Pathogen associated molecular patterns (PAMPs), or danger associated molecular patterns (DAMPs) signals initiates phenotypic and functional changes in DCs upon interacting with its surface receptors. DCs upregulate surface co-stimulatory activation markers upon phagocytosis of the antigens, which upregulates cytokine secretions, and migrations to lymph node for T cell activations (20). For oral immune homeostasis, DCs play a crucial role as their absence or dysfunction directly promotes periodontal inflammation via uncontrolled bacterial infection (21,22). Recent studies have also emphasized on the essential role of DC in DM autoimmune responses and suggested its potential to be good a therapeutic target in DM (23,24).

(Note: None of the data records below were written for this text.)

/-- The projection of a point of the plane `y = 0` is an axis point. [folklore] -/
theorem proj_eq_ax {p : 𝔼 3} (hp : p 1 = 0) : proj p = ax (p 0) := by
  have h := eq_ax_of_apply_one_eq_zero (p := proj p) (by simpa using hp)
  simpa using h

/-- On `C₁`, `prof(x) + z² = c`. [folklore] -/
theorem prof_add_sq_of_mem_merC {p : 𝔼 3} (hp : p ∈ merC g) : prof g (p 0) + p 2 ^ 2 = level g := by
  have h := hp.2.1
  rwa [thicken_apply, proj_eq_ax hp.1, flower_ax'] at h

/-- On `C₁`, `prof(x) ≤ c`. [folklore] -/
theorem prof_le_of_mem_merC {p : 𝔼 3} (hp : p ∈ merC g) : prof g (p 0) ≤ level g := by
  have := prof_add_sq_of_mem_merC hp; nlinarith [sq_nonneg (p 2)]

/-- On `C₁`, `x ∈ JC = [7^{1/20g}, ρ₃]`. [folklore] -/
theorem apply_zero_mem_JC (hg : 2 ≤ g) {p : 𝔼 3} (hp : p ∈ merC g) : p 0 ∈ JC hg := by
  have h0 : 0 ≤ p 0 := le_trans (rt_pos (by norm_num)).le hp.2.2
  rcases (prof_le_level_iff hg h0).1 (prof_le_of_mem_merC hp) with h | h
  · exact absurd (lt_of_lt_of_le (rho1_lt_rt_seven hg) hp.2.2) (not_lt.2 h)
  · exact h

/-- `C₁` lies on the flower surface. [folklore] -/
theorem merC_subset_flowerSurface : merC g ⊆ flowerSurface g := fun _ hp => hp.2.1

/-- The upper `C₁` edge over `JC` lies in `C₁`. [folklore] -/
theorem Cup_mem_merC (hg : 2 ≤ g) {r : ℝ} (hr : r ∈ JC hg) : Cup g r ∈ merC g := by
  refine ⟨by simp [Cup, upperPt], ?_, by simpa [Cup, upperPt] using hr.1⟩
  exact upperPt_mem (flower_ax_le_of_mem_JC hg hr)

/-- The lower `C₁` edge over `JC` lies in `C₁`. [folklore] -/
theorem Cdn_mem_merC (hg : 2 ≤ g) {r : ℝ} (hr : r ∈ JC hg) : Cdn g r ∈ merC g := by
  refine ⟨by simp [Cdn, lowerPt], ?_, by simpa [Cdn, lowerPt] using hr.1⟩
  exact lowerPt_mem (flower_ax_le_of_mem_JC hg hr)

/-- A point of `C₁` with `z ≥ 0` is on the upper edge. [folklore] -/
theorem eq_Cup_of_mem_merC {p : 𝔼 3} (hp : p ∈ merC g) (hz : 0 ≤ p 2) : p = Cup g (p 0) := by
  rw [Cup, ← proj_eq_ax hp.1]
  exact eq_upperPt_of_mem hp.2.1 hz

/-- A point of `C₁` with `z ≤ 0` is on the lower edge. [folklore] -/
theorem eq_Cdn_of_mem_merC {p : 𝔼 3} (hp : p ∈ merC g) (hz : p 2 ≤ 0) : p = Cdn g (p 0) := by
  rw [Cdn, ← proj_eq_ax hp.1]
  exact eq_lowerPt_of_mem hp.2.1 hz

/-- **`C₁` is the union of the two `C₁` edges over `JC`.** [folklore] -/
theorem merC_eq_union (hg : 2 ≤ g) : merC g = Cup g '' JC hg ∪ Cdn g '' JC hg := by
  ext p
  constructor
  · intro hp
    rcases le_total 0 (p 2) with h | h
    · exact Or.inl ⟨p 0, apply_zero_mem_JC hg hp, (eq_Cup_of_mem_merC hp h).symm⟩
    · exact Or.inr ⟨p 0, apply_zero_mem_JC hg hp, (eq_Cdn_of_mem_merC hp h).symm⟩
  · rintro (⟨r, hr, rfl⟩ | ⟨r, hr, rfl⟩)
    · exact Cup_mem_merC hg hr
    · exact Cdn_mem_merC hg hr

/-- `C₁` lies in the sector. [folklore] -/
theorem merC_subset_sectorZ (hg : 2 ≤ g) : merC g ⊆ sectorZ g := by
  rw [merC_eq_union hg]
  rintro p (⟨r, hr, rfl⟩ | ⟨r, hr, rfl⟩)
  · exact mapsTo_Cup hg hr
  · exact mapsTo_Cdn hg hr

/-- **`C₁` is connected** (two arcs with the common end point `P`). [folklore] -/
theorem isConnected_merC (hg : 2 ≤ g) : IsConnected (merC g) := by
  rw [merC_eq_union hg]
  have hJC : IsConnected (JC hg) := isConnected_Icc (rt_seven_lt_rho3 hg).le
  refine IsConnected.union ⟨ptP g, ?_, ?_⟩ (hJC.image _ (continuous_Cup g).continuousOn)
    (hJC.image _ (continuous_Cdn g).continuousOn)
  · exact ⟨rt g 7, rt_seven_mem_JC hg, Cup_rt_seven g⟩
  · exact ⟨rt g 7, rt_seven_mem_JC hg, Cdn_rt_seven g⟩

/-- The lens tip `P` lies on `C₁`. [folklore] -/
theorem ptP_mem_merC (hg : 2 ≤ g) : ptP g ∈ merC g := Cup_rt_seven g ▸ Cup_mem_merC hg (rt_seven_mem_JC hg)

/-- The indentation point `Q` lies on `C₁`. [folklore] -/
theorem ptQ_mem_merC (hg : 2 ≤ g) : ptQ hg ∈ merC g := Cup_rho3 hg ▸ Cup_mem_merC hg (rho3_mem_JC hg)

There is enough evidence to point at DCs in the pathogenesis of periodontitis complicated with DM. Conflicting DC phenotypes and functions were reported in these two diseases, with a combination of upregulated and suppressed activation markers CD80 and CD86 and an overall upregulated pro-inflammatory cytokine profile. However, the specific effect on DC immunometabolism in response to periodontal pathogen complicated by diabetic microenvironment is vague. To date, there are no reports on how the underlying immunometabolism may govern these dysregulated phenotypes and immunogenic functions of DC in periodontitis and DM.
In this study we investigated the potential alterations of DC immunometabolism induced by periodontal bacterial LPS, complicated with hyperglycemia. DCs were exposed to an in vitro microenvironment simulating periodontal infections and diabetic hyperglycemia by using LPS from oral bacteria Porphyromonas gingivalis (P. gingivalis ), different glucose concentrations, and AGE. We hypothesized that these stressors could dysregulate the DC immunometabolism, specifically the glycolysis pathway and its downstream mitochondrial respiration, therefore impairing the cell phenotypes and functions.